The only place married couples received a benefit was in the exemption amount. Unmarried taxpayers received a $3,000 exemption (the equivalent of approximately $73,000 today) while a married couple received a $4,000 exemption (the equivalent of more than $97,000 today).
The tax brackets were broad from 1913 through 1916. For example, a tax rate of 1% applied to taxable income of $0-$20,000. Adjusted for inflation, a taxpayer could have income of more than $487,000 and still be in the 1% range of the tax bracket. The rate increased to 2% on income between $20,001-$50,000. The top rate was 7% and applied to taxpayers with taxable income of more than $500,000 (the modern-day equivalent of $12.1 million). Dual-income married couples had little reason to file separately, because the vast majority of them fell in the 1% range of the tax bracket.
Example 1:
Archie and Ethel are a married couple. Archie has taxable income of $10,000; Ethel has taxable income of $5,000. In 1913, their tax-filing options were: file a joint return showing $15,000 of taxable income, or file separate returns. Either way, they would arrive at the same amount of tax owed:
$10,000 x .01 =$100 tax; $5,000 x .01 = $50 tax; Total tax $150
OR
$15,000 x .01 = $150 total tax
In 1913, 97.6% of married couples filed joint returns (out of 278,835 tax returns filed by married couples in 1913, 272,153 were joint returns [or returns of one-income couples]; 6,682 were separate returns).
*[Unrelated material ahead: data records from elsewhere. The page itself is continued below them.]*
/-- `(33 | 50)`, minimal rank `26`: `L⁺` of type `(7 | 26)` is full and a lift with `i = 1` has no feasible `j`. [cite: Ribet1983, Thm. 3] [cite: Gordon1997, Thm. 6.3 (3)]
[cite: Deligne1982HodgeCycles, I §3 Prop. 3.4, 3.6] [cite: GoodmanWallachGTM255, §4.1.1] -/
theorem UnitaryThirtyThreeFifty.no_minRank_26 [FiniteDimensional ℂ W] {𝔊 : Submodule ℂ (Module.End ℂ W)}
    (hbr : ∀ Y ∈ 𝔊, ∀ Z ∈ 𝔊, Y * Z - Z * Y ∈ 𝔊)
    (hirr : ∀ U : Submodule ℂ W, (∀ A ∈ 𝔊, ∀ u ∈ U, A u ∈ U) → U = ⊥ ∨ U = ⊤)
    {Θ : Module.End ℂ W} (hΘ : Θ ∈ 𝔊) (hΘΘ : Θ * Θ = 1)
    {P Q : Submodule ℂ W} (hP : ∀ x, x ∈ P ↔ Θ x = x) (hQ : ∀ x, x ∈ Q ↔ Θ x = -x)
    (hP33 : Module.finrank ℂ P = 33) (hQ50 : Module.finrank ℂ Q = 50)
    {s : W → W → ℂ} (hadd : ∀ x y z, s (x + y) z = s x z + s y z)
    (hsmul : ∀ (c : ℂ) (x y : W), s (c • x) y = c * s x y) (hsymm : ∀ x y, s y x = starRingEnd ℂ (s x y))
    (hPQ : ∀ p ∈ P, ∀ q ∈ Q, s p q = 0) (hdefP : ∀ p ∈ P, s p p = 0 → p = 0) (hdefQ : ∀ q ∈ Q, s q q = 0 → q = 0)
    (hadj : ∀ X ∈ 𝔊, ∃ Y ∈ 𝔊, ∀ x y, s (X x) y = s x (Y y))
    (hS : ∀ B' ∈ 𝔊, Θ * B' = B' → B' * Θ = -B' →
      Module.finrank ℂ (LinearMap.range B') = 0 ∨ Module.finrank ℂ (LinearMap.range B') = 26 ∨ Module.finrank ℂ (LinearMap.range B') = 27 ∨ Module.finrank ℂ (LinearMap.range B') = 28 ∨ Module.finrank ℂ (LinearMap.range B') = 29 ∨ Module.finrank ℂ (LinearMap.range B') = 30 ∨ Module.finrank ℂ (LinearMap.range B') = 31 ∨ Module.finrank ℂ (LinearMap.range B') = 32 ∨ Module.finrank ℂ (LinearMap.range B') = 33)
    {B : Module.End ℂ W} (hB : B ∈ 𝔊) (hΘB : Θ * B = B) (hBΘ : B * Θ = -B)
    (hr : Module.finrank ℂ (LinearMap.range B) = 26) : False := by
  classical
  have hsU : ∀ U : Submodule ℂ W, ∀ x y z : U, s ((x + y : U) : W) z = s (x : W) z + s (y : W) z :=
    fun U x y z => by simp only [Submodule.coe_add, hadd]
  have hsmU : ∀ U : Submodule ℂ W, ∀ (c : ℂ) (x y : U), s ((c • x : U) : W) y = c * s (x : W) y :=
    fun U c x y => by simp only [Submodule.coe_smul, hsmul]
  have hno1 : ∀ B' ∈ 𝔊, Θ * B' = B' → B' * Θ = -B' → Module.finrank ℂ (LinearMap.range B') ≠ 1 := by
    intro B' hB' hΘB' hB'Θ h1
    rcases hS B' hB' hΘB' hB'Θ with h | h | h | h | h | h | h | h | h <;> omega
  have hmin : ∀ Y ∈ 𝔊, Θ * Y = Y → Y * Θ = -Y → Y ≠ 0 → 26 ≤ Module.finrank ℂ (LinearMap.range Y) := by
    intro Y hY hΘY hYΘ hY0
    have h0 : Module.finrank ℂ (LinearMap.range Y) ≠ 0 := fun h =>
      hY0 (LinearMap.range_eq_bot.1 (Submodule.finrank_eq_zero.1 h))
    rcases hS Y hY hΘY hYΘ with h | h | h | h | h | h | h | h | h <;> omega
  have hmin' : ∀ Z ∈ 𝔊, Θ * Z = Z → Z * Θ = -Z → Z ≠ 0 → Module.finrank ℂ (LinearMap.range B) ≤ Module.finrank ℂ (LinearMap.range Z) := by
    rw [hr]; exact hmin
  obtain ⟨ι, Um, Up, PU, QU, Lm, ιm, Pm, Qm, Lp, ιp, Pp, Qp, hιmem, hιι, hιΘ, hιs, hUm, hUp, hfinUm, hfinUp,
    hPM, hQM, hPU, hQU, hrangeP, hPUP, hQUQ, hfinQM, hfinPU, hfinQU, hLm, hLp,
    hιmapply, hPmmem, hQmmem, hbrLm, hirrLm, hιmmem, hιmιm, hPm, hQm, hfinPm, hfinQm, hPmQm, hdefPm, hdefQm, hadjLm,
    hιpapply, hPpmem, hQpmem, hbrLp, hirrLp, hιpmem, hιpιp, hPp, hQp, hfinPp, hfinQp, hPpQp, hdefPp, hdefQp, hadjLp,
    hsplit⟩ :=
    UnitaryLeviSetup.exists_levi_pair hbr hirr hΘ hΘΘ hP hQ hadd hsymm hPQ hdefP hdefQ hadj hB hΘB hBΘ
  have hdich : ∀ X ∈ 𝔊, Θ * X = X → X * Θ = -X → X * ι = ι * X →
      Module.finrank ℂ (Up.map X) + Module.finrank ℂ (Um.map X) ≤ Module.finrank ℂ (LinearMap.range B) ∨
        (26 ≤ Module.finrank ℂ (Up.map X) ∧ 26 ≤ Module.finrank ℂ (Um.map X)) := fun X hX hΘX hXΘ hXc =>
    UnitaryLeviSetup.profile_dichotomy hbr hΘΘ hP hQ hadd hsymm hPQ hdefP hdefQ hadj hmin hB hΘB hBΘ hιι hιΘ hιs hUm hUp
      hPM hQM hQU hfinQU hrangeP hX hΘX hXΘ hXc
  have hfinQU' := hfinQU
  rw [hr] at hfinQM hfinPU hfinQU hfinPm hfinQm hfinPp hfinQp hsplit hdich
  rw [hQ50] at hfinQM hfinQm hfinUm
  rw [hP33] at hfinPU hfinPp hfinUp
  have hcm : ∀ Z : Module.End ℂ W, Z * ι = ι * Z → ∀ x ∈ Um, Z x ∈ Um := fun Z hZ x hx =>
    (hUm _).2 (by rw [← Module.End.mul_apply, ← hZ, Module.End.mul_apply, (hUm x).1 hx, map_neg])
  have hcp : ∀ Z : Module.End ℂ W, Z * ι = ι * Z → ∀ x ∈ Up, Z x ∈ Up := fun Z hZ x hx =>
    (hUp _).2 (by rw [← Module.End.mul_apply, ← hZ, Module.End.mul_apply, (hUp x).1 hx])
  have hfullm_of : Lm = ⊤ → False := fun h =>
    UnitaryLeviSetup.false_of_full_larger hbr hΘΘ hno1 hιι hιΘ hUm hUp (by omega) (by omega) hPM hQM (by omega)
      (by omega) hLm h
  have hLptop : Lp = ⊤ :=
    UnitarySeven.eq_top_of_smul hbrLp hirrLp hιpmem hιpιp hPp hQp (by omega) (by omega) (s := fun x y : Up => s (x : W) y) (fun x y z => by simp only [Submodule.coe_add, hadd]) (fun c x y => by simp only [Submodule.coe_smul, hsmul]) (fun x y => hsymm _ _) hPpQp hdefPp hdefQp hadjLp
  obtain ⟨T1, hιT1, hT1ι, hT1r⟩ := UnitaryRaisingSpace.exists_raise_finrank_range_eq hιpιp hPp hQp (k := 1)
    (by omega) (by omega)
  obtain ⟨X1, hX1, hΘX1, hX1Θ, hX1c, hX1Up⟩ := UnitaryLeviSetup.exists_lift hbr hΘ hΘΘ hcp hιΘ hLp hιpapply T1
    (by rw [hLptop]; exact Submodule.mem_top) hιT1 hT1ι
  rw [hT1r] at hX1Up
  obtain ⟨hs1, hi1, hi1', hj1, hj1'⟩ := hsplit X1 hΘX1 hX1Θ hX1c
  have hrk1 := hS X1 hX1 hΘX1 hX1Θ
  have hd1 := hdich X1 hX1 hΘX1 hX1Θ hX1c
  rw [hs1] at hrk1
  rw [hX1Up] at hrk1 hd1
  omega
Not only were the tax brackets broad, but many Americans were exempt from owing taxes because of generous exemption amounts. As mentioned earlier, the exemption amounts were $3,000 for a single person or $4,000 for married couples. A person with income below those amounts owed no tax, and a person or married couple whose income was below $3,000 did not even have to file a tax return.
1913 Tax Brackets | ||
Taxable Income (1913 Dollars) | Tax Rate | Taxable Income (2016 Dollars) |
$1- $20,000 | 1.0% | $1 – $487,582 |
$20,000 – $50,000 | 2.0% | $487,582 – $1,218,955 |
$50,000 – $75,000 | 3.0% | $1,218,955 – $1,828,432 |
$75,000 – $100,000 | 4.0% | $1,828,432 – $2,437,909 |
$100,000 – $250,000 | 5.0% | $2,437,909 – $6,094,773 |
$250,000 – $500,000 | 6.0% | $6,094,773 – 12,189,545 |
$500,000 and above | 7.0% | $12,189,545 and above |
This was the simple (at least by today’s standards) beginnings of the U.S. Tax Code in 1913. But the low rates and large exemption amounts would change by 1917 when the United States entered World War I.